Thanks to the $269 million Measure H bond for school facility improvements approved in June 2016, work on the new Snow School and River School campuses is “progressing on time,” said Pearson.
The new Snow School, located at 1130 Foster Road, will open on the first day of school Aug. 14.
“There are many, many folks at the school site right now working to make it a start-of-the-art learning and teaching environment,” Pearson said this month.
There still will be some work to be done on outdoor space but the school will open as expected. Some 400 students attend Snow School.
The new River School campus, located at the former Salvador Elementary School campus on Salvador Avenue, will open as expected in January 2020, said Pearson. River currently shares a campus with Harvest Middle School on Old Sonoma Road.
“We’ll be using the winter break to get the rooms set up,” he said. While it doesn’t have that many now, River School is estimated to eventually become home to as many as 550 students.
In American Canyon, “We’re gearing up for the groundbreaking of Napa Junction elementary school,” said Pearson. Currently located at 300 Napa Junction Road, the new campus will be located at the corner of Eucalyptus Drive and Wetlands Edge Road – about one mile from the current campus, which was discovered to sit on an earthquake fault.

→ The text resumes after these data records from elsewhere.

import Summits.SmoothPoincare4.SmoothPoincare4.Theses.SblfDescent
import Summits.SmoothPoincare4.SmoothPoincare4.Theorems.SblfDescentStepTwoReduction
import Summits.SmoothPoincare4.SmoothPoincare4.Theorems.SblfDescentRungOne
import Summits.SmoothPoincare4.SmoothPoincare4.Theorems.SblfDescentSblfExistsShield
import Summits.SmoothPoincare4.SmoothPoincare4.Theorems.StepTwo.Negative.SameMapObstruction
import Literature.Topology.FourManifolds.SimplifiedBrokenLefschetzFibration
import Literature.Topology.FourManifolds.GenusOneSblfOnSphereFourProofs
import Literature.Topology.FourManifolds.SphereFourFibredRegluing

/-!
# Line `fibred_regluing` on crux `SblfDescent.StepTwo` (stmt-SmoothPoincare4-18529)

Forward ladder G4 (gen 4, seed stmt-SmoothPoincare4-18530 `SblfExists`, top_equivalence
`Theorems.sblfExists_iff_smoothPoincare4_of_descent`): the GLUING-GENUS dial.  Skeleton:
`StepTwo_of` ⇐ `stub_torusRegluingOfSphereFour` (GAP: every genus-2 simplified broken Lefschetz fibration
on a homotopy 4-sphere is a fibred torus regluing of one on `S⁴` — hardest) + `stub_torusRegluingRecognition`
(RUNG `TorusRegluingRecognition = FibredRegluingRecognition 1`: a homotopy 4-sphere which is ONE
multiplicity-one logarithmic transformation of `S⁴` along a lower torus fibre of a genus-2 simplified broken
Lefschetz fibration is `S⁴`), through the landed `helper_stepTwo_of_genusTwoRecognition` and the PROVED
Auroux–Donaldson–Katzarkov fibration of `S⁴`.  rung_decl =
`Summit.SmoothPoincare4.SmoothPoincare4.Cruxes.StepTwo.FibredRegluing.TorusRegluingRecognition`; floor (F3)
`fibredRegluingRecognition_zero_of_rungOne` / witness `fibredRegluingRecognition_zero_of_fact` (Hayano 2011
Cor. 4.11) and, in gluing language, the PROVED fibred Gluck regluing
`Literature.Topology.FourManifolds.nonempty_diffeomorph_sphere_four_of_isBoundaryGluing_fibred`; on-path (F4)
`torusRegluingRecognition_of_smoothPoincare4`, `regluingOfSphereFour_of_smoothPoincare4`; BOTH stubs are
NECESSARY for the crux (`torusRegluingOfSphereFour_of_stepTwo_of_rungOne`; the rung is implied by the apex of
line `Sketch` by discarding hypotheses).
Honours `Cruxes/StepTwo/Disproof.lean`: `stepTwo_false_without_homotopySphere` (every statement keeps the
hypothesis `X ≃ₕ S⁴` — for the rung it is essential: directions `(a,b)` of the log transform that change
`π₁` exist as soon as the lower torus is knotted), `not_sameMap` / `Negative.SameMapObstruction` (no statement
changes the lower genus of a fixed map; the gap produces a map on ANOTHER manifold, `S⁴`),
`Negative.RefutationCost` (refuting either stub costs an exotic 4-sphere: both are on-path).

Dial (in `SblfExists`' own language).  A simplified broken Lefschetz fibration of lower genus `h` is
`(Σ_{h+1} × D² ∪ Lefschetz 2-handles) ∪ (round cobordism) ∪ (Σ_h × D²)`; all but the lower side is read off
the Hurwitz cycle system, and the lower side is glued back by a loop in `Diff⁺(Σ_h)` — ambiguity
`π₁(Diff⁺(Σ_h))`: `h ≥ 2` none (`Diff₀(Σ_h)` contractible, Earle–Eells: the step `Φ_l` of Baykur–Hayano
arXiv:1410.5531 Thm. 3.9, which therefore needs `g ≥ 3`, Rem. 3.10); `h = 0`: `ℤ/2`, the Gluck twist — the
route's floor `RungOne` (in print) and the tree's PROVED fibred regluing theorem; `h = 1`: `ℤ²`, one
multiplicity-one log transform along the lower torus — THE RUNG, the last open notch of this dial.  Known
sub-cases of the rung in print: lower torus unknotted (Montesinos 1983; Larson arXiv:1502.06834 Thm. 19; tree
fact `nonempty_diffeomorph_sphere_four_of_torusSurgery_unknotted`), torus `T²`-knots (Iwase 1988 Thm. 1.3),
fishtail directions (Gompf; Larson Thm. 5).  Ceiling of the unrestricted method: every homotopy 4-sphere is a
SEQUENCE of log transforms of `S⁴` (Baykur–Sunukjian arXiv:1009.0514 Cor. 11), so torus-surgery rigidity
without the one-step / lower-fibre / genus-2 restriction is the summit.

Typing (no gluing vocabulary): "`X` is a fibred regluing of `(S⁴, f₀)` along the fibre over a lower-regular
value `y₀`" := an open partial diffeomorphism `Ψ : X ∖ f⁻¹{y₀} ≅ S⁴ ∖ f₀⁻¹{y₀}` with `f₀ ∘ Ψ = f`
(`IsFibredAgreementOff`).
-/

set_option linter.dupNamespace false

A groundbreaking will be held Wednesday at 4:30 p.m.
Napa Junction now has about 400 students but the new school will be built to house as many as 600.
At Shearer, McPherson and Donaldson Way elementary schools, the NVUSD is in the initial stages of planning to install security fencing around each campus.
“We want to create a single point of entry for school safety during the school day and protect our assets on nights and weekends,” said Pearson.
Another Measure H project includes turning elementary school kitchens into finishing kitchens so food can be cooked at the school site. School kitchens to be improved are located at Shearer and McPherson schools.
Both Shearer and McPherson schools received a fresh coat of paint this summer, said Pearson. The colors chosen?
Lucerne Blue for the trim and Silver Polish for the rest, he said.
“It’s really satisfying to drive both schools and see how they pop now with a fresh coat of paint,” said Pearson.